/-!
# Disertori–Rivasseau 2000, Part I, Lemma 1 — PROVED: the finite-temperature kernel is the antiperiodisation of
# the zero-temperature one

M. Disertori, V. Rivasseau, *Interacting Fermi liquid in two dimensions at finite temperature. Part I: Convergent
Attributions*, Commun. Math. Phys. **215** (2000) 251–290, arXiv:cond-mat/9907130 [DisertoriRivasseau2000], §II.1
Lemma 1 (II.9), render `paper:arxiv-cond-mat_9907130` p0003:L103–114 (LOCATOR = chunk:line of the corpus-TeX render):
«The function C defined in (II.4) can also be written as C(x) = f(x₀,x⃗) := Σ_{m∈ℤ} (−1)^m C₀(x₀ + m/T, x⃗) where C₀ is
the propagator at T = 0.  Proof: … we first prove that the function f is antiperiodic on 1/T. Since f̂(k) = Ĉ(k) ∀k,
the Lemma holds.»  This file discharges the named fact
`Literature.MathematicalPhysics.QuantumLattice.FermiRG.DR2000.Lemma1Antiperiodisation` (cell FACT-LIST F-039, DAG row
DR1.L1) of the DEFINITION-FROZEN statement file `FermiRG/DR2000PartIModel.lean` WITHOUT touching that file:
`theorem Lemma1Antiperiodisation_holds : Lemma1Antiperiodisation` — for every symbol `a ∈ C_c^∞(ℝ × ℝ²)`, every
`T > 0` and every `x`, `(T/(2π)²) Σ_n ∫d²k e^{ikx} a((2n+1)πT, k⃗) = Σ_m (−1)^m C₀[a](x₀ + m/T, x⃗)`.

THE ARGUMENT.  The printed one-line proof («f̂(k) = Ĉ(k) for all Matsubara k», i.e. the Fourier coefficients of the
two `1/T`-antiperiodic functions agree) is the POISSON SUMMATION FORMULA in the time-frequency variable; we follow it
in the form Mathlib provides (`Real.tsum_eq_tsum_fourier_of_rpow_decay`, Σ_n f(n) = Σ_m 𝓕f(m)): with
`g(k₀) = ∫d²k e^{i(−k₀x₀ + k⃗x⃗)} a(k₀,k⃗)` and `f(y) = g(2πTy + πT)` the left side is `(T/(2π)²) Σ_n f(n)` (the odd
frequencies `(2n+1)πT = 2πT·n + πT`), and `𝓕f(m) = ∫ f(y)e^{−2πimy}dy = ((−1)^m/(2πT)) ∫d³k e^{i(−k₀(x₀+m/T) + k⃗x⃗)} a(k)`
by the substitution `k₀ = 2πTy + πT` (the phase `e^{iπm} = (−1)^m` is the printed sign) and Fubini, i.e.
`(T/(2π)²)·𝓕f(m) = (−1)^m C₀[a](x₀ + m/T, x⃗)`.  The hypotheses of Poisson summation: `f` is `C²` with compact support
(differentiation under the `d²k` integral twice, Mathlib `hasDerivAt_integral_of_dominated_loc_of_deriv_le`, on the
compact tube containing the support), hence `f = O(|y|^{−2})` trivially and `𝓕f(ξ) = 𝓕(f'')(ξ)/(2πiξ)² = O(|ξ|^{−2})`
(`Real.fourier_iteratedDeriv` and `‖𝓕h‖_∞ ≤ ‖h‖₁`).  No definitions; all helpers are `private`.
-/

noncomputable section

open MeasureTheory Set Filter Asymptotics
open scoped Topology BigOperators FourierTransform

namespace Literature.MathematicalPhysics.QuantumLattice.FermiRG.DR2000

open Literature.MathematicalPhysics.QuantumLattice

/-! ## Slices of compactly supported functions on `Mom = ℝ × ℝ²` -/

/-- [folklore] -/
private theorem eq_zero_of_lt_norm {Ψ : Mom → ℂ} {R : ℝ} (hR : tsupport Ψ ⊆ Metric.closedBall 0 R)
    {k : Mom} (hk : R < ‖k‖) : Ψ k = 0 :=
  image_eq_zero_of_notMem_tsupport fun h => by
    have := hR h
    rw [Metric.mem_closedBall, dist_zero_right] at this
    linarith

/-- [folklore] -/
private theorem eq_zero_of_lt_norm_snd {Ψ : Mom → ℂ} {R : ℝ} (hR : tsupport Ψ ⊆ Metric.closedBall 0 R) (t : ℝ)
    {y : Fin 2 → ℝ} (hy : R < ‖y‖) : Ψ (t, y) = 0 :=
  eq_zero_of_lt_norm hR (hy.trans_le (norm_snd_le (t, y)))

/-- [folklore] -/
private theorem eq_zero_of_lt_abs_fst {Ψ : Mom → ℂ} {R : ℝ} (hR : tsupport Ψ ⊆ Metric.closedBall 0 R) {t : ℝ}
    (ht : R < |t|) (y : Fin 2 → ℝ) : Ψ (t, y) = 0 :=
  eq_zero_of_lt_norm hR (ht.trans_le (by rw [← Real.norm_eq_abs]; exact norm_fst_le (t, y)))

/-- [folklore] -/
private theorem integral_eq_setIntegral_closedBall {Ψ : Mom → ℂ} {R : ℝ}
    (hR : tsupport Ψ ⊆ Metric.closedBall 0 R) (t : ℝ) :
    ∫ y, Ψ (t, y) = ∫ y in Metric.closedBall (0 : Fin 2 → ℝ) R, Ψ (t, y) :=
  (setIntegral_eq_integral_of_forall_compl_eq_zero fun y hy =>
    eq_zero_of_lt_norm_snd hR t (by rwa [Metric.mem_closedBall, dist_zero_right, not_le] at hy)).symm

/-- The integral of a slice of a continuous compactly supported function is continuous in the slice parameter.
[folklore] -/
private theorem continuous_integral_slice {Ψ : Mom → ℂ} {R : ℝ} (hΨ : Continuous Ψ)
    (hR : tsupport Ψ ⊆ Metric.closedBall 0 R) : Continuous fun t : ℝ => ∫ y, Ψ (t, y) := by
  have h1 : (fun t : ℝ => ∫ y, Ψ (t, y)) = fun t => ∫ y in Metric.closedBall (0 : Fin 2 → ℝ) R, Ψ (t, y) :=
    funext fun t => integral_eq_setIntegral_closedBall hR t
  rw [h1]
  have h2 : Continuous (Function.uncurry fun (t : ℝ) (y : Fin 2 → ℝ) => Ψ (t, y)) :=
    hΨ.comp (continuous_fst.prodMk continuous_snd)
  exact continuous_parametric_integral_of_continuous h2 (isCompact_closedBall (0 : Fin 2 → ℝ) R)

/-- The tube containing the support also contains the support of the `k₀`-derivative. [folklore] -/
private theorem tsupport_fderiv_fst_subset {Ψ : Mom → ℂ} {R : ℝ} (hR : tsupport Ψ ⊆ Metric.closedBall 0 R) :
    tsupport (fun k : Mom => fderiv ℝ Ψ k (1, 0)) ⊆ Metric.closedBall 0 R :=
  (tsupport_fderiv_apply_subset ℝ ((1 : ℝ), (0 : Fin 2 → ℝ))).trans hR

/-- Differentiation under the `d²k` integral: for a `C¹` compactly supported `Ψ`,
`d/dt ∫ Ψ(t, y) dy = ∫ ∂₀Ψ(t, y) dy`. [folklore] -/
private theorem hasDerivAt_integral_slice {Ψ : Mom → ℂ} {R : ℝ} (hΨ : ContDiff ℝ 1 Ψ)
    (hΨc : HasCompactSupport Ψ) (hR : tsupport Ψ ⊆ Metric.closedBall 0 R) (t₀ : ℝ) :
    HasDerivAt (fun t : ℝ => ∫ y, Ψ (t, y)) (∫ y, fderiv ℝ Ψ (t₀, y) (1, 0)) t₀ := by
  set K : Set (Fin 2 → ℝ) := Metric.closedBall (0 : Fin 2 → ℝ) R with hK
  have hR' := tsupport_fderiv_fst_subset hR
  have h1 : (fun t : ℝ => ∫ y, Ψ (t, y)) = fun t => ∫ y in K, Ψ (t, y) :=
    funext fun t => integral_eq_setIntegral_closedBall hR t
  have h2 : ∫ y, fderiv ℝ Ψ (t₀, y) (1, 0) = ∫ y in K, fderiv ℝ Ψ (t₀, y) (1, 0) :=
    integral_eq_setIntegral_closedBall (Ψ := fun k : Mom => fderiv ℝ Ψ k (1, 0)) hR' t₀
  rw [h1, h2]
  have hcont : Continuous Ψ := hΨ.continuous
  have hdcont : Continuous fun k : Mom => fderiv ℝ Ψ k (1, 0) :=
    (hΨ.continuous_fderiv one_ne_zero).clm_apply continuous_const
  obtain ⟨B, hB⟩ := hdcont.bounded_above_of_compact_support (hΨc.fderiv_apply (𝕜 := ℝ) (1, 0))
  haveI : IsFiniteMeasure ((volume : Measure (Fin 2 → ℝ)).restrict K) :=
    ⟨by rw [Measure.restrict_apply_univ]; exact measure_closedBall_lt_top⟩
  have hslice : ∀ t : ℝ, Continuous fun y : Fin 2 → ℝ => Ψ (t, y) := fun t =>
    hcont.comp (continuous_const.prodMk continuous_id)
  have hdslice : ∀ t : ℝ, Continuous fun y : Fin 2 → ℝ => fderiv ℝ Ψ (t, y) (1, 0) := fun t =>
    hdcont.comp (continuous_const.prodMk continuous_id)
  refine (hasDerivAt_integral_of_dominated_loc_of_deriv_le (μ := (volume : Measure (Fin 2 → ℝ)).restrict K)
    (F := fun (t : ℝ) (y : Fin 2 → ℝ) => Ψ (t, y)) (F' := fun (t : ℝ) (y : Fin 2 → ℝ) => fderiv ℝ Ψ (t, y) (1, 0))
    (x₀ := t₀) (s := univ) (bound := fun _ => B) Filter.univ_mem ?_ ?_ ?_ ?_ ?_ ?_).2
  · exact Filter.Eventually.of_forall fun t => (hslice t).aestronglyMeasurable
  · exact (hslice t₀).continuousOn.integrableOn_compact (isCompact_closedBall _ _)
  · exact (hdslice t₀).aestronglyMeasurable
  · exact Filter.Eventually.of_forall fun y t _ => hB (t, y)
  · exact integrable_const B
  · refine Filter.Eventually.of_forall fun y t _ => ?_
    have hd : HasFDerivAt Ψ (fderiv ℝ Ψ (t, y)) (t, y) := (hΨ.differentiable one_ne_zero (t, y)).hasFDerivAt
    have hc : HasDerivAt (fun s : ℝ => ((s, y) : Mom)) ((1 : ℝ), (0 : Fin 2 → ℝ)) t :=
      (hasDerivAt_id t).prodMk (hasDerivAt_const t y)
    exact hd.comp_hasDerivAt t hc

/-- Iterated derivatives of a compactly supported function are compactly supported. [folklore] -/
private theorem hasCompactSupport_iteratedDeriv {f : ℝ → ℂ} (hf : HasCompactSupport f) (n : ℕ) :
    HasCompactSupport (iteratedDeriv n f) := by
  induction n with
  | zero => simpa using hf
  | succ n ih => rw [iteratedDeriv_succ]; exact ih.deriv

/-- `{y : R < |y|}` is co-compact in `ℝ`. [folklore] -/
private theorem eventually_lt_abs_cocompact (R : ℝ) : ∀ᶠ y : ℝ in cocompact ℝ, R < |y| := by
  rw [cocompact_eq_atBot_atTop, Filter.eventually_sup]
  constructor
  · filter_upwards [eventually_lt_atBot (-R)] with y hy
    have : R < -y := by linarith
    exact this.trans_le (neg_le_abs y)
  · filter_upwards [eventually_gt_atTop R] with y hy
    exact hy.trans_le (le_abs_self y)

/-- `‖𝓕 h(ξ)‖ ≤ ‖h‖₁`. [folklore] -/
private theorem norm_fourier_le_integral_norm (h : ℝ → ℂ) (ξ : ℝ) : ‖𝓕 h ξ‖ ≤ ∫ v, ‖h v‖ := by
  rw [Real.fourier_real_eq]
  refine (norm_integral_le_integral_norm _).trans (le_of_eq ?_)
  simp_rw [Circle.norm_smul]

/-- A `C²` compactly supported function has `𝓕 f = O(|ξ|⁻²)`. [folklore] -/
private theorem fourier_isBigO_of_contDiff_two {f : ℝ → ℂ} (hf : ContDiff ℝ 2 f) (hfc : HasCompactSupport f) :
    𝓕 f =O[cocompact ℝ] fun x : ℝ => |x| ^ (-(2 : ℝ)) := by
  have hint : ∀ n : ℕ, (n : ℕ∞) ≤ 2 → Integrable (iteratedDeriv n f) := fun n hn =>
    (hf.continuous_iteratedDeriv n (by exact_mod_cast hn)).integrable_of_hasCompactSupport
      (hasCompactSupport_iteratedDeriv hfc n)
  have hF2 := Real.fourier_iteratedDeriv (N := 2) (n := 2) (by exact_mod_cast hf) hint le_rfl
  set C : ℝ := ∫ y, ‖iteratedDeriv 2 f y‖ with hC
  refine IsBigO.of_bound (C / (4 * Real.pi ^ 2)) ?_
  filter_upwards [eventually_lt_abs_cocompact 1] with ξ hξ
  have hξ0 : ξ ≠ 0 := fun h => by rw [h, abs_zero] at hξ; linarith
  have h1 : ‖𝓕 (iteratedDeriv 2 f) ξ‖ ≤ C := norm_fourier_le_integral_norm _ _
  have h2 : 𝓕 (iteratedDeriv 2 f) ξ = (2 * Real.pi * Complex.I * ξ) ^ 2 • 𝓕 f ξ := congrFun hF2 ξ
  rw [h2, norm_smul, norm_pow] at h1
  have h3 : ‖(2 * Real.pi * Complex.I * ξ : ℂ)‖ = 2 * Real.pi * |ξ| := by
    simp [Complex.norm_real, abs_of_pos Real.pi_pos]
  rw [h3] at h1
  have hpos : 0 < (2 * Real.pi * |ξ|) ^ 2 := by positivity
  have h4 : ‖𝓕 f ξ‖ ≤ C / (2 * Real.pi * |ξ|) ^ 2 := by
    rw [le_div_iff₀ hpos]; linarith [h1]
  have h5 : ‖(fun x : ℝ => |x| ^ (-(2 : ℝ))) ξ‖ = (|ξ| ^ 2)⁻¹ := by
    simp only [Real.norm_eq_abs]
    rw [Real.rpow_neg (abs_nonneg ξ), abs_of_nonneg (inv_nonneg.2 (by positivity))]
    norm_num
  rw [h5]
  calc ‖𝓕 f ξ‖ ≤ C / (2 * Real.pi * |ξ|) ^ 2 := h4
    _ = C / (4 * Real.pi ^ 2) * (|ξ| ^ 2)⁻¹ := by field_simp; ring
____
### YOUR GOAL
Begin with the first line of the listing and copy exactly through the line that contains "by the substitution", please, keeping both ends and leaving out everything after.

### WRITTEN ANSWER
/-!
# Disertori–Rivasseau 2000, Part I, Lemma 1 — PROVED: the finite-temperature kernel is the antiperiodisation of
# the zero-temperature one

M. Disertori, V. Rivasseau, *Interacting Fermi liquid in two dimensions at finite temperature. Part I: Convergent
Attributions*, Commun. Math. Phys. **215** (2000) 251–290, arXiv:cond-mat/9907130 [DisertoriRivasseau2000], §II.1
Lemma 1 (II.9), render `paper:arxiv-cond-mat_9907130` p0003:L103–114 (LOCATOR = chunk:line of the corpus-TeX render):
«The function C defined in (II.4) can also be written as C(x) = f(x₀,x⃗) := Σ_{m∈ℤ} (−1)^m C₀(x₀ + m/T, x⃗) where C₀ is
the propagator at T = 0.  Proof: … we first prove that the function f is antiperiodic on 1/T. Since f̂(k) = Ĉ(k) ∀k,
the Lemma holds.»  This file discharges the named fact
`Literature.MathematicalPhysics.QuantumLattice.FermiRG.DR2000.Lemma1Antiperiodisation` (cell FACT-LIST F-039, DAG row
DR1.L1) of the DEFINITION-FROZEN statement file `FermiRG/DR2000PartIModel.lean` WITHOUT touching that file:
`theorem Lemma1Antiperiodisation_holds : Lemma1Antiperiodisation` — for every symbol `a ∈ C_c^∞(ℝ × ℝ²)`, every
`T > 0` and every `x`, `(T/(2π)²) Σ_n ∫d²k e^{ikx} a((2n+1)πT, k⃗) = Σ_m (−1)^m C₀[a](x₀ + m/T, x⃗)`.

THE ARGUMENT.  The printed one-line proof («f̂(k) = Ĉ(k) for all Matsubara k», i.e. the Fourier coefficients of the
two `1/T`-antiperiodic functions agree) is the POISSON SUMMATION FORMULA in the time-frequency variable; we follow it
in the form Mathlib provides (`Real.tsum_eq_tsum_fourier_of_rpow_decay`, Σ_n f(n) = Σ_m 𝓕f(m)): with
`g(k₀) = ∫d²k e^{i(−k₀x₀ + k⃗x⃗)} a(k₀,k⃗)` and `f(y) = g(2πTy + πT)` the left side is `(T/(2π)²) Σ_n f(n)` (the odd
frequencies `(2n+1)πT = 2πT·n + πT`), and `𝓕f(m) = ∫ f(y)e^{−2πimy}dy = ((−1)^m/(2πT)) ∫d³k e^{i(−k₀(x₀+m/T) + k⃗x⃗)} a(k)`
by the substitution `k₀ = 2πTy + πT` (the phase `e^{iπm} = (−1)^m` is the printed sign) and Fubini, i.e.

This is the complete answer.